■ Stored data:

/-- `D2J ≡ 0` for the flat letter `D̃⁽²⁾ = 0`. [cite: Balaban1985BackgroundPropagators, (3.156) p.428, bookkeeping] -/
theorem d2JOfY_flat (U : CfgY 𝔸 i) : d2JOfY 𝔡 i parS parB Gp Δ2 (fun _ => 0) U = 0 := by
  refine LinearMap.ext fun B => trPairY_left_ext 𝔡 fun B' => ?_
  rw [trPairY_d2JOfY, LinearMap.zero_apply, LinearMap.zero_apply, map_zero, trPairY_zero_left, mul_zero, LinearMap.zero_apply,
    trPairY_zero_right]

end D2J

/-! ## §3 ★★ The Sect. E letters with `D2J := d2JOfY` at THE RECORD's `H₁`: `sectELettersYWithDt2`, and (3.156) VERBATIM -/

section Letters

variable {d ℓ : ℕ} {hd : 1 ≤ d + 1} {hL : Odd (ℓ + 1) ∧ 1 < ℓ + 1} {b₀ b₁ : ℝ} {Mstar : ℕ}
variable {𝔸 : Type} [NormedRing 𝔸] [NormedAlgebra ℂ 𝔸] [CompleteSpace 𝔸] (𝔡 : TrDualY 𝔸)

/-- ★★ **THE SECT. E LETTERS WITH (3.156)'s `J`-TERM AS A FUNCTION OF `D̃⁽²⁾`** at a member: `𝔢` with `D2J := d2JOfY` built from def-Y's `H₁` OF RECORD
(`H1Y` over `parSymY`, `parBY`, `GpY parSymY` and the residual letter `𝔯.Δ2` — the v4 record's `H₁`, `covLettersY_v4_H₁`) and r06's `J`, its `U = 1`
clause PROVED; every other field of `𝔢` (`Λ̃ ∕ C ∕ C* ∕ μ ∕ μ* ∕ D̄ ∕ D̄* ∕ G̃₂`) kept. [cite: Balaban1985BackgroundPropagators, (3.156) p.428, (3.129) p.421, (3.117) p.419] -/
def sectELettersYWithDt2 (x : MemberY d ℓ hd hL b₀ b₁ Mstar) (𝔯 : ResLettersY 𝔸 x) (𝔡₂ : Dt2LettersY 𝔸 x.toKIdx) (𝔢 : SectELettersY 𝔸 x) :
    SectELettersY 𝔸 x :=
  { 𝔢 with
    D2J := d2JOfY 𝔡 x.toKIdx (parSymY x.toKIdx) (parBY x.toKIdx) (GpY x.toKIdx (parSymY x.toKIdx)) 𝔯.Δ2 𝔡₂.form
    D2J_one := d2JOfY_one 𝔡 x.toKIdx (parSymY x.toKIdx) (parBY x.toKIdx) (GpY x.toKIdx (parSymY x.toKIdx)) 𝔯.Δ2 𝔡₂.form }
import Summits.QuantumAdvantage.QuantumAdvantage.Theorems.SosSandwichQueryDilation
import HarnessLib

/-!
# `K_T` is not a bounded dilate of `Q_T` (the address family needs dilation `√T/2`)

Support theorem for route `SosSandwich`, crux `PseudoBoundedAA` (stmt-QuantumAdvantage-15237) and its repaired
homogeneous rung `HomogeneousPBAAT` (stmt-QuantumAdvantage-27399); companion of `SosSandwichQueryDilation`
(route-independent: no `Theses` import — the address family is re-assembled here from the route-independent step
lemmas of `SosSandwichHomogeneousPBAAAddrStep`, exactly as in `SosSandwichHomogeneousPBAARefutation`).

By Kaniewski–Lee–de Wolf (arXiv:1411.7280, Thm. 12) the SOS sandwich class satisfies
`K_T ⊆ cone(Q_T) ∩ (1 − cone(Q_T))`: every member is `L · (acceptance probability of a T-query algorithm)` for
SOME dilation `L`.  Here:

* `address_dilation_sq_ge` — the address family `P_k` (pseudo-bounded of order `T = 2^{k+1}`, top-homogeneous,
  `Var = 1/4`, every influence `1/T`; the witness of `not_HomogeneousPBAA`) satisfies: if
  `P_k = L · acceptProb(A)` on the cube for a `T`-query algorithm `A`, then `T ≤ 4 L²`.  (A query-complexity
  statement: no `T`-query algorithm accepts with probability exactly `(1 + G_k(x) G_k(x'))/(2L)` unless
  `L ≥ √T/2`.)
* `exists_pseudoBounded_not_dilate` — hence **`K_T ⊄ [−L, L]·Q_T` for every fixed `L`**: for every real `L`
  there are `T ≥ 1` and a top-homogeneous `P ∈ K_T` with `Var[P] = 1/4` which is not `L'·acceptProb(A)` for any
  `T`-query `A` and any `|L'| ≤ L`.  The `T`-loss of PB-AA on `K_T` (the refutation of the degree-free rung) is
  exactly the statement that `K_T` sticks out of every bounded dilate of the quantum class `Q_T`, on which the
  rung is degree-free (`QueryTopLevel.queryHomogeneousRung`).

Sources: EscuderoGutierrez2023 (arXiv:2304.06713) Cor 1.7; KaniewskiLeeDewolf2015 (arXiv:1411.7280) Thm. 12;
ODonnell2014 §2.2.
-/

noncomputable section

set_option linter.dupNamespace false

namespace Summit.QuantumAdvantage.QuantumAdvantage.Theorems.SosSandwich.QueryDilation

open Finset MvPolynomial Literature.Computability.Cryptography Literature.Computability.QuantumComplexity
open Literature.Computability.Complexity.LowDegree
open Summit.QuantumAdvantage.QuantumAdvantage.Theorems.SosSandwich.QueryTopLevel
open Summit.QuantumAdvantage.QuantumAdvantage.Theorems.SosSandwich.AddrWitness

variable {N : ℕ}

/-- **The address family needs dilation `√T/2`.**  For every `k` there is a polynomial `P` (the address
polynomial `(1 + G_{k+1}(x)G_{k+1}(x'))/2`, `G` the iterated 4-bit address function) which is pseudo-bounded
of order `T = 2^{k+1}`, top-homogeneous of order `T`, has `Var = 1/4` and every influence `1/T`, and such that
for every `T`-query quantum algorithm `A` and every real `L` with `P = L · acceptProb_A` on the cube,
`T ≤ 4 L²`.  (Construction re-assembled from the step lemmas of `SosSandwichHomogeneousPBAAAddrStep`, as in
`AddrWitness.exists_counterexample`; the dilation bound is `QueryDilation.dilation_sq_ge`.)
[cite: EscuderoGutierrez2023, Cor 1.7] [cite: KaniewskiLeeDewolf2015, Thm. 12] -/
theorem address_dilation_sq_ge (k : ℕ) : ∃ (N : ℕ) (P : MvPolynomial (Fin N) ℝ),
    PseudoBounded (2 ^ (k + 1)) P ∧
    (∀ z, ∑ i, (evalBool P z - evalBool P (flipBit i z)) =
      4 * ((2 ^ (k + 1) : ℕ) : ℝ) * (evalBool P z - boolAvg (evalBool P))) ∧
    boolVariance P = 1 / 4 ∧
    (∀ i, influence i P = 1 / (2 : ℝ) ^ (k + 1)) ∧
    ∀ (A : QQueryAlg N), A.queries = 2 ^ (k + 1) → ∀ L : ℝ, (∀ x, evalBool P x = L * A.acceptProb x) →
      (2 : ℝ) ^ (k + 1) ≤ 4 * L ^ 2 := by
  -- the iterated address function `G_k` (adapted from `AddrWitness.exists_addr`)
  have addr : ∀ k : ℕ, ∃ (n : ℕ) (G : MvPolynomial (Fin n) ℝ),
      G.totalDegree ≤ 2 ^ k ∧
      (∀ x, evalBool G x = 1 ∨ evalBool G x = -1) ∧
      boolAvg (evalBool G) = 0 ∧
      (∀ x, ∑ i, (evalBool G x - evalBool G (flipBit i x)) = 2 * (2 : ℝ) ^ k * evalBool G x) ∧
      (∀ i, boolAvg (fun x => (evalBool G x - evalBool G (flipBit i x)) ^ 2) = 4 / (2 : ℝ) ^ k) := by
    intro k
    induction k with
    | zero => exact ⟨1, 1 - C 2 * X 0, base_props⟩
    | succ k ih =>
      obtain ⟨n, G, h1, h2, h3, h4, h5⟩ := ih
      refine ⟨(n + n) + (n + n), C (1 / 2) *
        (rename (Fin.castAdd (n + n)) (rename (Fin.castAdd n) G) *
            rename (Fin.natAdd (n + n)) (rename (Fin.castAdd n) G + rename (Fin.natAdd n) G) +
          rename (Fin.castAdd (n + n)) (rename (Fin.natAdd n) G) *
            rename (Fin.natAdd (n + n)) (rename (Fin.castAdd n) G - rename (Fin.natAdd n) G)),
        ?_, ?_, ?_, ?_, ?_⟩
      · refine (totalDegree_stepPoly h1).trans ?_
        rw [pow_succ]; omega
      · exact step_pm_one (evalBool_stepPoly G) h2
      · exact step_mean (evalBool_stepPoly G) h3
      · intro w
        rw [step_laplacian (evalBool_stepPoly G) h4 w]
        ring
      · intro i
        rw [step_influence (evalBool_stepPoly G) h2 h3 h5 i]
        ring
  -- the counterexample `P = h ⊕ h`, `h = (1 + G)/2` (adapted from `AddrWitness.exists_counterexample`)
  obtain ⟨n, G, h1, h2, h3, h4, h5⟩ := addr (k + 1)
  obtain ⟨H, hH⟩ : ∃ H : MvPolynomial (Fin n) ℝ, H = C (1 / 2) * (1 + G) := ⟨_, rfl⟩
  have hHev : ∀ x, evalBool H x = 1 / 2 * (1 + evalBool G x) := fun x => by
    rw [hH, evalBool_C_mul', evalBool_add', evalBool_one']
  have hsq : ∀ x, evalBool G x ^ 2 = 1 := sq_eq_one' h2
  have hm : boolAvg (evalBool H) = 1 / 2 := by
    rw [show evalBool H = fun x => 1 / 2 + 1 / 2 * evalBool G x from funext fun x => by rw [hHev x]; ring,
      avg_add, boolAvg_const, avg_const_mul, h3]
    ring
  have hvarH : boolVariance H = 1 / 4 := by
    unfold boolVariance
    rw [hm, show (fun x => (evalBool H x - 1 / 2) ^ 2) = fun _ => (1 / 4 : ℝ) from funext fun x => by
      rw [hHev x]; linear_combination (1 / 4 : ℝ) * hsq x]
    exact boolAvg_const _
  have hinfH : ∀ i, influence i H = 1 / (2 : ℝ) ^ (k + 1) := fun i => by
    unfold influence
    rw [show (fun x => (evalBool H x - evalBool H (flipBit i x)) ^ 2) =
        fun x => 1 / 4 * (evalBool G x - evalBool G (flipBit i x)) ^ 2 from funext fun x => by
      rw [hHev, hHev]; ring, avg_const_mul, h5 i]
    ring
  have hlapH : ∀ x, ∑ i, (evalBool H x - evalBool H (flipBit i x)) =
      4 * ((2 ^ k : ℕ) : ℝ) * (evalBool H x - boolAvg (evalBool H)) := fun x => by
    rw [hm]
    simp_rw [hHev]
    rw [show ∑ i, (1 / 2 * (1 + evalBool G x) - 1 / 2 * (1 + evalBool G (flipBit i x))) =
        1 / 2 * ∑ i, (evalBool G x - evalBool G (flipBit i x)) by
      rw [Finset.mul_sum]; exact Finset.sum_congr rfl fun i _ => by ring, h4 x]
    push_cast
    ring
  obtain ⟨-, hlapP⟩ := laplacian_xor H H hlapH hlapH hm hm
  have hT : 2 ^ k + 2 ^ k = 2 ^ (k + 1) := by ring
  rw [hT] at hlapP
  -- the four properties of `P`
  have hPB : PseudoBounded (2 ^ (k + 1)) (rename (Fin.castAdd n) H * rename (Fin.natAdd n) H +
      (1 - rename (Fin.castAdd n) H) * (1 - rename (Fin.natAdd n) H)) := by
    refine ⟨1, fun _ => C (1 / 2) * (rename (Fin.castAdd n) G + rename (Fin.natAdd n) G),
      fun _ => C (1 / 2) * (rename (Fin.castAdd n) G - rename (Fin.natAdd n) G), fun _ => ⟨?_, ?_⟩, fun w => ?_⟩
    · refine (totalDegree_mul _ _).trans ?_
      rw [totalDegree_C, zero_add]
      exact (totalDegree_add _ _).trans (max_le ((totalDegree_rename_le _ _).trans h1)
        ((totalDegree_rename_le _ _).trans h1))
    · refine (totalDegree_mul _ _).trans ?_
      rw [totalDegree_C, zero_add]
      exact (totalDegree_sub _ _).trans (max_le ((totalDegree_rename_le _ _).trans h1)
        ((totalDegree_rename_le _ _).trans h1))
    · show evalBool (rename (Fin.castAdd n) H * rename (Fin.natAdd n) H +
          (1 - rename (Fin.castAdd n) H) * (1 - rename (Fin.natAdd n) H)) w =
          ∑ j : Fin 1, evalBool (C (1 / 2) * (rename (Fin.castAdd n) G + rename (Fin.natAdd n) G)) w ^ 2 ∧
        1 - evalBool (rename (Fin.castAdd n) H * rename (Fin.natAdd n) H +
          (1 - rename (Fin.castAdd n) H) * (1 - rename (Fin.natAdd n) H)) w =
          ∑ j : Fin 1, evalBool (C (1 / 2) * (rename (Fin.castAdd n) G - rename (Fin.natAdd n) G)) w ^ 2
      rw [Fin.sum_univ_one, Fin.sum_univ_one, evalBool_xor, hHev, hHev, evalBool_C_mul', evalBool_add',
        evalBool_C_mul', evalBool_sub', evalBool_rename_castAdd, evalBool_rename_natAdd]
      constructor
      · linear_combination (-1 / 4 : ℝ) * hsq (w ∘ Fin.castAdd n) + (-1 / 4 : ℝ) * hsq (w ∘ Fin.natAdd n)
      · linear_combination (-1 / 4 : ℝ) * hsq (w ∘ Fin.castAdd n) + (-1 / 4 : ℝ) * hsq (w ∘ Fin.natAdd n)
  have hVar : boolVariance (rename (Fin.castAdd n) H * rename (Fin.natAdd n) H +
      (1 - rename (Fin.castAdd n) H) * (1 - rename (Fin.natAdd n) H)) = 1 / 4 := by
    rw [boolVariance_xor H H hm hm, hvarH]; norm_num
  have hInf : ∀ i, influence i (rename (Fin.castAdd n) H * rename (Fin.natAdd n) H +
      (1 - rename (Fin.castAdd n) H) * (1 - rename (Fin.natAdd n) H)) = 1 / (2 : ℝ) ^ (k + 1) := by
    intro i
    induction i using Fin.addCases with
    | left i => rw [influence_xor_castAdd H H hm i, hinfH, hvarH]; ring
    | right j => rw [influence_xor_natAdd H H hm j, hvarH, hinfH]; ring
  refine ⟨n + n, _, hPB, hlapP, hVar, hInf, fun A hA L hp => ?_⟩
  -- the dilation bound
  have hT1 : 1 ≤ A.queries := by rw [hA]; exact Nat.one_le_two_pow
  have hhom : ∀ x : Fin (n + n) → Bool, ∑ i : Fin (n + n),
      (evalBool (rename (Fin.castAdd n) H * rename (Fin.natAdd n) H +
        (1 - rename (Fin.castAdd n) H) * (1 - rename (Fin.natAdd n) H)) x -
      evalBool (rename (Fin.castAdd n) H * rename (Fin.natAdd n) H +
        (1 - rename (Fin.castAdd n) H) * (1 - rename (Fin.natAdd n) H)) (Function.update x i (!x i))) =
      4 * (A.queries : ℝ) * (evalBool (rename (Fin.castAdd n) H * rename (Fin.natAdd n) H +
        (1 - rename (Fin.castAdd n) H) * (1 - rename (Fin.natAdd n) H)) x -
      boolAvg (evalBool (rename (Fin.castAdd n) H * rename (Fin.natAdd n) H +
        (1 - rename (Fin.castAdd n) H) * (1 - rename (Fin.natAdd n) H)))) := fun x => by
    rw [hA]; exact hlapP x
  have h := dilation_sq_ge A hT1 _ L hp hhom (v := 1 / 4) (τ := 1 / (2 : ℝ) ^ (k + 1)) (by norm_num) hVar.ge
    (fun i => (hInf i).le)
  have h2 : (0 : ℝ) < 2 ^ (k + 1) := by positivity
  rw [show 4 * (1 / 4 : ℝ) ^ 2 = 1 / 4 by norm_num, mul_one_div, le_div_iff₀ h2] at h
  linarith

/-- **`K_T ⊄ [−L, L]·Q_T` for every `L`: the SOS sandwich class is not a bounded dilate of the quantum class.**
For every real `L` there are `T ≥ 1` and a polynomial `P`, pseudo-bounded of order `T`, top-homogeneous of order
`T`, with `Var[P] = 1/4`, such that for every `T`-query quantum algorithm `A` and every `L'` with `|L'| ≤ L` the
identity `P = L' · acceptProb_A` FAILS somewhere on the cube.  (Kaniewski–Lee–de Wolf: every such `P` IS
`L'·acceptProb_A` for some finite `L'`; for the address family `L' ≥ √T/2` is forced.)
[cite: KaniewskiLeeDewolf2015, Thm. 12] [cite: EscuderoGutierrez2023, Cor 1.7] -/
theorem exists_pseudoBounded_not_dilate (L : ℝ) : ∃ (N T : ℕ) (P : MvPolynomial (Fin N) ℝ),
    1 ≤ T ∧ PseudoBounded T P ∧
    (∀ z, ∑ i, (evalBool P z - evalBool P (flipBit i z)) = 4 * (T : ℝ) * (evalBool P z - boolAvg (evalBool P))) ∧
    boolVariance P = 1 / 4 ∧
    ∀ (A : QQueryAlg N), A.queries = T → ∀ L' : ℝ, |L'| ≤ L → ∃ x, evalBool P x ≠ L' * A.acceptProb x := by
  obtain ⟨k, hk⟩ := pow_unbounded_of_one_lt (4 * L ^ 2) (by norm_num : (1 : ℝ) < 2)
  obtain ⟨N, P, hPB, hLap, hVar, -, hdil⟩ := address_dilation_sq_ge k
  refine ⟨N, 2 ^ (k + 1), P, Nat.one_le_two_pow, hPB, fun z => ?_, hVar, fun A hA L' hL' => ?_⟩
  · exact hLap z
  · by_contra h
    push Not at h
    have h1 := hdil A hA L' h
    have hL'2 : L' ^ 2 ≤ L ^ 2 := by
      rw [← sq_abs L']
      exact pow_le_pow_left₀ (abs_nonneg _) hL' 2
    have hpow : (2 : ℝ) ^ k ≤ 2 ^ (k + 1) := pow_le_pow_right₀ (by norm_num) (by omega)
    linarith

end Summit.QuantumAdvantage.QuantumAdvantage.Theorems.SosSandwich.QueryDilation

end
/-- **`parVec` is invariant under Galois translation.** [folklore] -/
theorem parVec_transl (g : ZMod 4 × B) (v : Ty B → ℤ) : parVec B (transl B g v) = parVec B v := by
  funext ω
  rw [parVec_apply, parVec_apply]
  refine Finset.sum_bij (fun s _ => tw B (-g) s) (fun s hs => (tw_mem_orbSet_iff B (-g)).mpr hs) ?_ ?_ (fun s _ => rfl)
  · intro s₁ _ s₂ _ h
    have := congrArg (tw B g) h
    rwa [tw_tw_neg, tw_tw_neg] at this
  · intro s hs
    exact ⟨tw B g s, (tw_mem_orbSet_iff B g).mpr hs, tw_neg_tw B g s⟩

/-- **The parities of `pairs ⊔ ℤ[G]·S` lie in the `𝔽₂`-span of the parities of `S`.** [folklore] -/
theorem parVec_mem_span_of_mem (S : Finset (Ty B → ℤ)) {m : Ty B → ℤ}
    (hm : m ∈ pairs B ⊔ Submodule.span ℤ {w : Ty B → ℤ | ∃ g : ZMod 4 × B, ∃ v ∈ S, w = transl B g v}) :
    parVec B m ∈ Submodule.span (ZMod 2) ((S.image (parVec B) : Finset _) : Set (Orb B → ZMod 2)) := by
  set T := Submodule.span (ZMod 2) ((S.image (parVec B) : Finset _) : Set (Orb B → ZMod 2)) with hT
  have hle : pairs B ⊔ Submodule.span ℤ {w : Ty B → ℤ | ∃ g : ZMod 4 × B, ∃ v ∈ S, w = transl B g v} ≤
      (T.restrictScalars ℤ).comap (parVec B) := by
    refine sup_le (Submodule.span_le.mpr ?_) (Submodule.span_le.mpr ?_)
    · rintro _ ⟨ψ, rfl⟩
      show parVec B (pairVec B ψ) ∈ T
      rw [parVec_pairVec]; exact T.zero_mem
    · rintro _ ⟨g, v, hv, rfl⟩
      show parVec B (transl B g v) ∈ T
      rw [parVec_transl]
      exact Submodule.subset_span (Finset.mem_coe.mpr (Finset.mem_image_of_mem _ hv))
  exact hle hm
/-!
# C4″ `AdditivePotMultOverKAtTwo` (item stmt-BirchSwinnertonDyer-22618), the (I1M′) input of the upper half on the `0 < Δ` rows:
# LAYER-TWO NARROW CERTIFICATE `d = 29240` (NON-monogenic cubic field), part PARITY — `h(A₂)` is ODD for `A₂ = ℚ(θ) ⊔ ℚ_2`, by genus theory for `A₂/A₁`
# with the non-norm unit `ε` (k4-w1's `…316LayerTwoParity` transported; KERNEL; rows 292400bq1)

Cell `bsd-2adic`, rung K4, seat `bsd-2adic-k4-w3` GEN 14 (explicit unit of director-bsd g16 (309)(7); `--supports stmt-BirchSwinnertonDyer-22618`).
HONEST FRAMING (D-0036/D-0054/D-0152): THEOREMS ONLY (no definition, no named fact, no `sorry`, no instance). The series `…NarrowTwo29240{Class, Field,
Dyadic, Residues, TotPos, Integers, Parity, SignsA/B/C, Units, Rows}` carries k4-w1 GEN 11's zero-hypothesis LAYER-TWO narrow certificate (row `261648q1`,
`…NarrowRankCertificate316*`: `h(A₁)`, `h(A₂)` odd by genus theory with one dyadic non-norm unit, ONE totally positive non-square unit of `A₁ = ℚ(θ,√2)`,
ELEVEN sign-independent units of `A₂ = ℚ(θ,√(2+√2))`, k4-w2's Edgar–Mollin–Peterson door `a = 1, b = 11`, cruxlead-19573-w2's rung `m = 1`) to the
totally real cubic `2`-torsion field of discriminant `29240` (`X³ + (-50)X² + (747)X + (-3452)`) of the C4″ census rows 292400bq1 (eng-2 CERT-ADD-POTMULT-POS81-AB-E2:
`n₀ = 0`, `rank₂ Cl⁺ = [0,1,1]`, unit signature ranks `[3,5,11]`, `h = 1` at layers `0,1,2` — letter NARROW-EQUAL12, instrument grade `grh`; here KERNEL).
All certificates were found by the seat's exact-arithmetic tools (`k4w3/gen13/tools`: GEN 12 `narrowcert/unitlib` + layer-two arithmetic `nf12/cert2`) and are CHECKED
HERE by the kernel. Statement (A) is NOT BSD: BSD₂ for these curves is not proved; C4″ / (I1M′) stay research-open; nothing booked; no row of 22618 changes tier
(pen RC-490 (4)); BSD is not proved by any of this.

References: [CoatesSujatha2005] Conj. A, Thm. 3.4; [Fukuda1994] Thm. 1 (2); [EdgarMollinPeterson1986] Thm. 2.1; [FrohlichTaylor1990] Ch. V §1 (1.8)–(1.13);
[Lang1990] Ch. 13 §4 Lemma 4.1; [Washington1997] §13.1, Prop. 13.2; [Cohen1993] §4.1.3, §6.3; [Marcus1977] Ch. 5 Thm. 22, 35–37; [Omeara1963] §63.
-/

set_option autoImplicit false
-- sibling precedent: the directory name repeats the summit name
set_option linter.dupNamespace false

noncomputable section

open scoped Classical IntermediateField NumberField nonZeroDivisors Polynomial

namespace Summit.BirchSwinnertonDyer.BirchSwinnertonDyer.Theorems.AddKatoTwo

open Polynomial IsDedekindDomain NumberField Field IntermediateField
  Literature.NumberTheory.EllipticCurves Literature.NumberTheory.EllipticCurves.ZpExtension
  Literature.NumberTheory.IwasawaTheory Literature.NumberTheory.NumberFields
  Literature.NumberTheory.GaloisRepresentations Literature.Geometry.Kaehler.ComplexTorus

variable {θ : AlgebraicClosure ℚ}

■ Work request:
Starting at the line that has "[Lang1990] Ch. 13" and ending at the line that has "open Polynomial IsDedekindDomain", please write out the lines above exactly, leaving out all others.

■ Answer section:
[Lang1990] Ch. 13 §4 Lemma 4.1; [Washington1997] §13.1, Prop. 13.2; [Cohen1993] §4.1.3, §6.3; [Marcus1977] Ch. 5 Thm. 22, 35–37; [Omeara1963] §63.
-/

set_option autoImplicit false
-- sibling precedent: the directory name repeats the summit name
set_option linter.dupNamespace false

noncomputable section

open scoped Classical IntermediateField NumberField nonZeroDivisors Polynomial

namespace Summit.BirchSwinnertonDyer.BirchSwinnertonDyer.Theorems.AddKatoTwo

open Polynomial IsDedekindDomain NumberField Field IntermediateField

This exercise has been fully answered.